Treg induction by C1-B is abrogated by blocking CD72. (A and B) Flow cytometry plots depicting the proliferation of Tregs after culture of naïve LN in vitro from ACB.QC and BQ.QC mice in the presence of COL2 and mouse anti-mouse CD72 blocking antibody or mouse IgG1 isotype control. (C) Schematic design of CD72 blocking in vivo. (D and E) Flow cytometry plots depicting the frequency of circulating proliferating (Ki67⁺) and non-proliferating (Ki67⁻) Foxp3⁺ T cells in the blood (day 14 after COL2 immunization) of ACB mice injected anti-CD72 mAb or PBS (n = 8 mice/group). (F) Frequency of circulating B cells (CD19⁺B220⁺) cells as in D. (G and H) Serum titers of anti-COL2 and anti-C1 antibodies with different isotypes 14 d after immunization in anti-CD72 or PBS-treated groups. (I and J) Arthritis incidence and clinical score of CIA in ACB mice injected or not with anti-CD72 antibody.

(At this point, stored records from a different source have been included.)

import Mathlib
import Summits.KontsevichZagierPeriods.Zeta5Search.BrickDigitStepD
import Summits.KontsevichZagierPeriods.Zeta5Search.BrickHarmonicBlocks
import Summits.KontsevichZagierPeriods.Zeta5Search.BrickPartialFractions

/-!
# BrickDigitStepDZero — THEOREM 5/6 Step D for the CONSTANT-TERM CELL `s = 0` ((D2)):
`D_j^{(0)} ≡ p^{Lτ_0}·(Φ(−j) − 1)·cell_j^{(0)}(n) (mod p³)`, `cell^{(0)}_j = −Σ_s c_{j,s}H_j^{(s)}`, `τ_0 = A − 1`
(cell zeta5-irr)

HONEST FRAMING: systematic search; no irrationality claim unless certified. INSTRUMENT lemma of the ζ(5)
census cell zeta5-irr (HOME `run/shared/lean/pub/zeta5-irr/`; memo `zi-p2/probes/B8/thm6/THEOREM6.md` Step D:
«For `s = 0`, exactly as THEOREM 5 (D2) [(B1), (B2); (i) `v(p^{A−1}φ_mc_{j,s+m}H_j^{(s)}) ≥ 2 + m + ṽ_j ≥ 3` for
`m ≥ 1`; (ii) `v(p^{A−1}c_{j,s}·p^sV_s(jp)) ≥ … ≥ s + 2 ≥ 3`]: `D_j^{(0)} ≡ p^{τ_0}(Φ(−j)−1)·cell_j^{(0)}(n) (mod p³)`»).
Nothing here is about ζ(5); no irrationality content; filing moves no rung. Filed by the engine seat zi-eng (g8):
assembly of `BrickLaurent.cell_frobenius` ((B1) for every `s`), `BrickHarmonicBlocks` ((B2)),
`BrickPhiCoeff` ((A2)) and `BrickTopKummer.cell_one_valuation_abs` ((C3⁺)).

## The statement

`p ≥ 5` prime, `2B ≤ A`, `1 ≤ A`, level `L` (`n < p^{L+1}`), `j ≤ n`; `cellZero A B 1 m K = −Σ_{s=1}^{A} c_{K,s}(m)·H_K^{(s)}`
(`BrickPartialFractions`), `φ_0 = Φ_{n,p}(−j)`. With
`digitDZero A B p L n j := p^{L(A−1)}·(p^{A−1}·cellZero(np, jp) − cellZero(n, j))`:

**`v(digitDZero − p^{L(A−1)}·(φ_0 − 1)·cellZero A B 1 n j) ≤ exp(−3)`** (`digitDZero_sub_le`).
Ingredients: `hsum_valuation` (`v_p(H_j^{(s)}) ≥ −Ls` for `j < p^{L+1}`), the termwise identity `cellZero_term`
(`p^{A−1}c_{jp,s}(np)H_{jp}^{(s)} = [Σ_m φ_m c_{j,s+m}(n)]·[H_j^{(s)} + p^sV_s(jp)]`).
-/

namespace Summit.KontsevichZagierPeriods.Zeta5Search.BrickDigitStepDZero

open Finset Nat WithZero
open Summit.KontsevichZagierPeriods.Zeta5Search.BrickLaurent (cell phiCoeff cell_frobenius)
open Summit.KontsevichZagierPeriods.Zeta5Search.BrickPartialFractions (cellZero)
open Summit.KontsevichZagierPeriods.Zeta5Search.BrickHarmonicBlocks (hsum blockSigma pow_mul_hsum_mul
  padicValuation_pow_mul_blockSum_le)
open Summit.KontsevichZagierPeriods.Zeta5Search.BrickPhiCoeff (padicValuation_phiCoeff_le isSlopeInt_phiSeries)
open Summit.KontsevichZagierPeriods.Zeta5Search.BrickTopKummer (cell_one_valuation_abs)
open Summit.KontsevichZagierPeriods.Zeta5Search.BrickCellValuation (padicValNat_le_of_lt_pow)
open Literature.NumberTheory.LFunctions (padicValuation_natCast_le_one)

noncomputable section

variable {p : ℕ} [Fact p.Prime]

/-- The level-`L` constant-term digit difference `D_j^{(0),L} := p^{L(A−1)}·(p^{A−1}·cell^{(0)}_{jp}(np) − cell^{(0)}_j(n))`. -/
def digitDZero (A B p L n j : ℕ) : ℚ :=
  (p : ℚ) ^ (L * (A - 1)) * ((p : ℚ) ^ (A - 1) * cellZero A B 1 (n * p) (j * p) - cellZero A B 1 n j)

omit [Fact p.Prime] in
/-- `cell^{(0)}_K(m) = −Σ_{s=1}^{A} c_{K,s}(m)·H_K^{(s)}` in terms of `hsum`. -/
theorem cellZero_eq (A B ε m K : ℕ) : cellZero A B ε m K = -∑ s ∈ Icc 1 A, cell A B ε m K s * hsum s K := rfl

/-- `v_p(H_j^{(s)}) ≥ −L·s` for `j < p^{L+1}`. -/
theorem hsum_valuation {L j : ℕ} (hj : j < p ^ (L + 1)) (s : ℕ) :
    Rat.padicValuation p (hsum s j) ≤ exp ((L : ℤ) * s) := by
  refine Valuation.map_sum_le _ fun i hi => ?_
  have hi' := mem_Icc.1 hi
  have hv : padicValNat p i ≤ L := padicValNat_le_of_lt_pow (by omega) (by omega)
  rw [one_div, map_inv₀, map_pow, BrickLaurentValuation.padicValuation_natCast (by omega), ← exp_nsmul, ← exp_neg,
    exp_le_exp]
  simp only [nsmul_eq_mul, mul_neg, neg_neg]
  have hv' : (padicValNat p i : ℤ) ≤ L := by exact_mod_cast hv
  nlinarith [Int.natCast_nonneg s]

section stepD0

variable (h3 : 3 < p) {A B : ℕ} (hAB : 2 * B ≤ A) (hA : 1 ≤ A) {L n j : ℕ} (hn : n < p ^ (L + 1)) (hj : j ≤ n)
include h3 hAB hA hj

/-- The termwise identity: `p^{A−1}·c_{jp,s}(np)·H_{jp}^{(s)} = [Σ_{m≤A−s} φ_m c_{j,s+m}(n)]·[H_j^{(s)} + p^s V_s(jp)]`
(`s ≤ A`). -/
theorem cellZero_term {s : ℕ} (hsA : s ≤ A) :
    (p : ℚ) ^ (A - 1) * (cell A B 1 (n * p) (j * p) s * hsum s (j * p)) =
      (∑ m ∈ range (A - s + 1), phiCoeff A B p n j m * cell A B 1 n j (s + m)) *
        (hsum s j + (p : ℚ) ^ s * ∑ b ∈ range j, blockSigma p s b) := by
  have hp : p.Prime := Fact.out
  have hpQ : (p : ℚ) ≠ 0 := by exact_mod_cast hp.ne_zero
  have h := cell_frobenius hp (by omega) hAB 1 hj s
  rw [pow_one] at h
  rw [← pow_mul_hsum_mul]
  -- `p^{A−1}·c·H = (p^{A−s}·c)·(p^s·H)/p`
  have e : (p : ℚ) ^ (A - 1) * (cell A B 1 (n * p) (j * p) s * hsum s (j * p)) =
      ((p : ℚ) ^ (A - s) * cell A B 1 (n * p) (j * p) s) * ((p : ℚ) ^ s * hsum s (j * p)) / p := by
    rw [eq_div_iff hpQ, show (p : ℚ) ^ (A - 1) * (cell A B 1 (n * p) (j * p) s * hsum s (j * p)) * p =
      ((p : ℚ) ^ (A - 1) * p) * (cell A B 1 (n * p) (j * p) s * hsum s (j * p)) by ring, ← pow_succ,
      show A - 1 + 1 = (A - s) + s by omega, pow_add]
    ring
  rw [e, h]
  field_simp

include hn

/-- **(D2) at level `L`**: `v_p(D_j^{(0)} − p^{L(A−1)}(φ_0 − 1)·cell^{(0)}_j(n)) ≥ 3`. -/
theorem digitDZero_sub_le :
    Rat.padicValuation p (digitDZero A B p L n j -
      (p : ℚ) ^ (L * (A - 1)) * (phiCoeff A B p n j 0 - 1) * cellZero A B 1 n j) ≤ exp (-3) := by
  have hp : p.Prime := Fact.out
  have hp2 : p ≠ 2 := by omega
  have hjlt : j < p ^ (L + 1) := lt_of_le_of_lt hj hn
  set P : ℚ := (p : ℚ) ^ (L * (A - 1)) with hP
  set φ₀ : ℚ := phiCoeff A B p n j 0 with hφ₀
  -- notation for the slices
  set M : ℕ → ℚ := fun s => ∑ m ∈ range (A - s + 1), phiCoeff A B p n j m * cell A B 1 n j (s + m) with hM
  set tail : ℕ → ℚ := fun s => ∑ m ∈ range (A - s), phiCoeff A B p n j (m + 1) * cell A B 1 n j (s + (m + 1)) with htail
  set V : ℕ → ℚ := fun s => (p : ℚ) ^ s * ∑ b ∈ range j, blockSigma p s b with hV
  set slice : ℕ → ℚ := fun s => (P * (p : ℚ) ^ (A - 1)) * (cell A B 1 (n * p) (j * p) s * hsum s (j * p)) -
    (P * φ₀) * (cell A B 1 n j s * hsum s j) with hslice_def
  -- the global rearrangement
  have hG : digitDZero A B p L n j - P * (φ₀ - 1) * cellZero A B 1 n j = -∑ s ∈ Icc 1 A, slice s := by
    simp only [hslice_def]
    rw [Finset.sum_sub_distrib, ← Finset.mul_sum, ← Finset.mul_sum, digitDZero, cellZero_eq, cellZero_eq, ← hP]
    ring
  -- the slices
  have hslice : ∀ s ∈ Icc 1 A, slice s = P * (tail s * hsum s j + M s * V s) := by
    intro s hs
    have hs' := mem_Icc.1 hs
    have hMs : M s = tail s + φ₀ * cell A B 1 n j s := by
      simp only [hM, htail]
      rw [Finset.sum_range_succ', add_zero]
    have key : (p : ℚ) ^ (A - 1) * (cell A B 1 (n * p) (j * p) s * hsum s (j * p)) = M s * (hsum s j + V s) :=
      cellZero_term h3 hAB hA hj hs'.2
    simp only [hslice_def]
    rw [mul_assoc P, key, hMs]
    ring
  rw [hG, Valuation.map_neg]
  refine Valuation.map_sum_le _ fun s hs => ?_
  have hs' := mem_Icc.1 hs
  -- bounds on the pieces
  have hH : Rat.padicValuation p (hsum s j) ≤ exp ((L : ℤ) * s) := hsum_valuation hjlt s
  have hφ : ∀ m, Rat.padicValuation p (phiCoeff A B p n j m) ≤ 1 := fun m => by
    rw [phiCoeff]
    simpa using isSlopeInt_phiSeries (p := p) h3 A B n (j : ℤ) m
  have hc : ∀ s', Rat.padicValuation p (cell A B 1 n j s') ≤ exp ((L : ℤ) * (A - s' : ℕ)) := fun s' =>
    cell_one_valuation_abs hp2 hAB hn hj s'
  have htailv : Rat.padicValuation p (tail s) ≤ exp (-3 + (L : ℤ) * ((A : ℤ) - s - 1)) := by
    refine Valuation.map_sum_le _ fun m hm => ?_
    have hm' := mem_range.1 hm
    rw [map_mul]
    calc _ ≤ exp (-3) * exp ((L : ℤ) * (A - (s + (m + 1)) : ℕ)) :=
          mul_le_mul' (padicValuation_phiCoeff_le h3 hAB n j (by omega)) (hc _)
      _ ≤ _ := by
          rw [← exp_add, exp_le_exp, Nat.cast_sub (by omega : s + (m + 1) ≤ A)]
          push_cast
          nlinarith [mul_nonneg (Int.natCast_nonneg L) (Int.natCast_nonneg m)]
  have hMv : Rat.padicValuation p (M s) ≤ exp ((L : ℤ) * ((A : ℤ) - s)) := by
    refine Valuation.map_sum_le _ fun m hm => ?_
    have hm' := mem_range.1 hm
    rw [map_mul]
    calc _ ≤ 1 * exp ((L : ℤ) * (A - (s + m) : ℕ)) := mul_le_mul' (hφ m) (hc _)
      _ ≤ _ := by
          rw [one_mul, exp_le_exp, Nat.cast_sub (by omega : s + m ≤ A)]
          push_cast
          nlinarith [mul_nonneg (Int.natCast_nonneg L) (Int.natCast_nonneg m)]
  have hVv : Rat.padicValuation p (V s) ≤ exp (-3) := padicValuation_pow_mul_blockSum_le h3 hs'.1 j
  have hPv : Rat.padicValuation p P = exp (-((L * (A - 1) : ℕ) : ℤ)) := by
    rw [hP, map_pow, Rat.padicValuation_self, ← exp_nsmul, nsmul_eq_mul, mul_neg_one]
  have hs1 : (1 : ℤ) ≤ s := by exact_mod_cast hs'.1
  rw [hslice s hs, mul_add]
  refine Valuation.map_add_le _ ?_ ?_
  · rw [map_mul, map_mul, hPv]
    calc _ ≤ exp (-((L * (A - 1) : ℕ) : ℤ)) * (exp (-3 + (L : ℤ) * ((A : ℤ) - s - 1)) * exp ((L : ℤ) * s)) :=
          mul_le_mul' le_rfl (mul_le_mul' htailv hH)
      _ ≤ exp (-3) := by
          rw [← exp_add, ← exp_add, exp_le_exp, Nat.cast_mul, Nat.cast_sub hA]
          push_cast
          nlinarith [Int.natCast_nonneg L]
  · rw [map_mul, map_mul, hPv]
    calc _ ≤ exp (-((L * (A - 1) : ℕ) : ℤ)) * (exp ((L : ℤ) * ((A : ℤ) - s)) * exp (-3)) :=
          mul_le_mul' le_rfl (mul_le_mul' hMv hVv)
      _ ≤ exp (-3) := by
          rw [← exp_add, ← exp_add, exp_le_exp, Nat.cast_mul, Nat.cast_sub hA]
          push_cast
          nlinarith [mul_nonneg (Int.natCast_nonneg L) (sub_nonneg.2 hs1)]

end stepD0

end

end Summit.KontsevichZagierPeriods.Zeta5Search.BrickDigitStepDZero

Only sick mice were plotted in J. (K) Representative histological H&E staining of tibia (Ti) and talus (Ta) in recipient mice. Error bars represent mean ± SEM. Statistics in E–H and J were determined by two-tailed Mann–Whitney U test. Significance in B was determined by two-way ANOVA followed by Sidak’s test. *P < 0.05, **P < 0.01, ***P < 0.001, and ****P < 0.0001. Scale bar for 2.5× is 500 μm and for 10× is 100 μm.

Figure 7.

CD72 controls Treg expansion and activation by C1-B. (A) Frequency of C1-B and quantification of CD72 MFI on C1-B 24 h after the addition of IL4 to the culture. (B) Representative histograms exhibiting the expression of CD72 on C1-B from A. (C) Representative flow cytometry plot of the Foxp3⁺Ki67⁺ and Foxp3⁺CD44^high gating 48 h after coculture of naïve iLN from ACB.QC and BQ.QC mice in the presence or absence of IL4. (D) Frequency of proliferating and activated Tregs from C. (E) Absolute number of proliferating Tregs and frequency of activated Tregs within the Vβ8.3⁺CD4⁺ population after blocking CD86. (F) Representative flow cytometry plot of the Foxp3⁺CD44^high gating 48 h after coculture of naïve iLN from ACB.QC and BQ.QC mice in the presence or absence of different blocking antibodies. (G) Representative histogram validating the blockade of CD72. (H) MFI quantification of antigen presentation-related proteins (CD86, MHCII), activation markers (CD44, CD69), and chemokine receptors (CXCR5 and CXCR4) on 48 h cultured B cells after anti-CD72 or isotype control treatment in the presence of different stimuli. (I) Isolated C1-B were treated ex vivo with blocking CD72 antibody (anti-CD72) or isotype control following adoptive transfer into syngeneic BQ.Ncf1^m1j recipient mice. Arthritis incidence and clinical score in BQ.Ncf1^m1j recipient mice are plotted. (J) Titer of anti-COL2 and anti-C1 IgG antibody measured by ELISA in the sera of recipient mice 25 d after CIA. (K) Flow cytometry plots and histograms exhibiting the surface expression of certain markers on transferred C1-B in I. Error bars represent mean ± SEM. Statistical significance in A was determined using paired t test, while in D, E, I, and J, it was determined using one way ANOVA followed by Sidak’s correction test. *P < 0.05, **P < 0.01, ***P < 0.001, and ****P < 0.0001.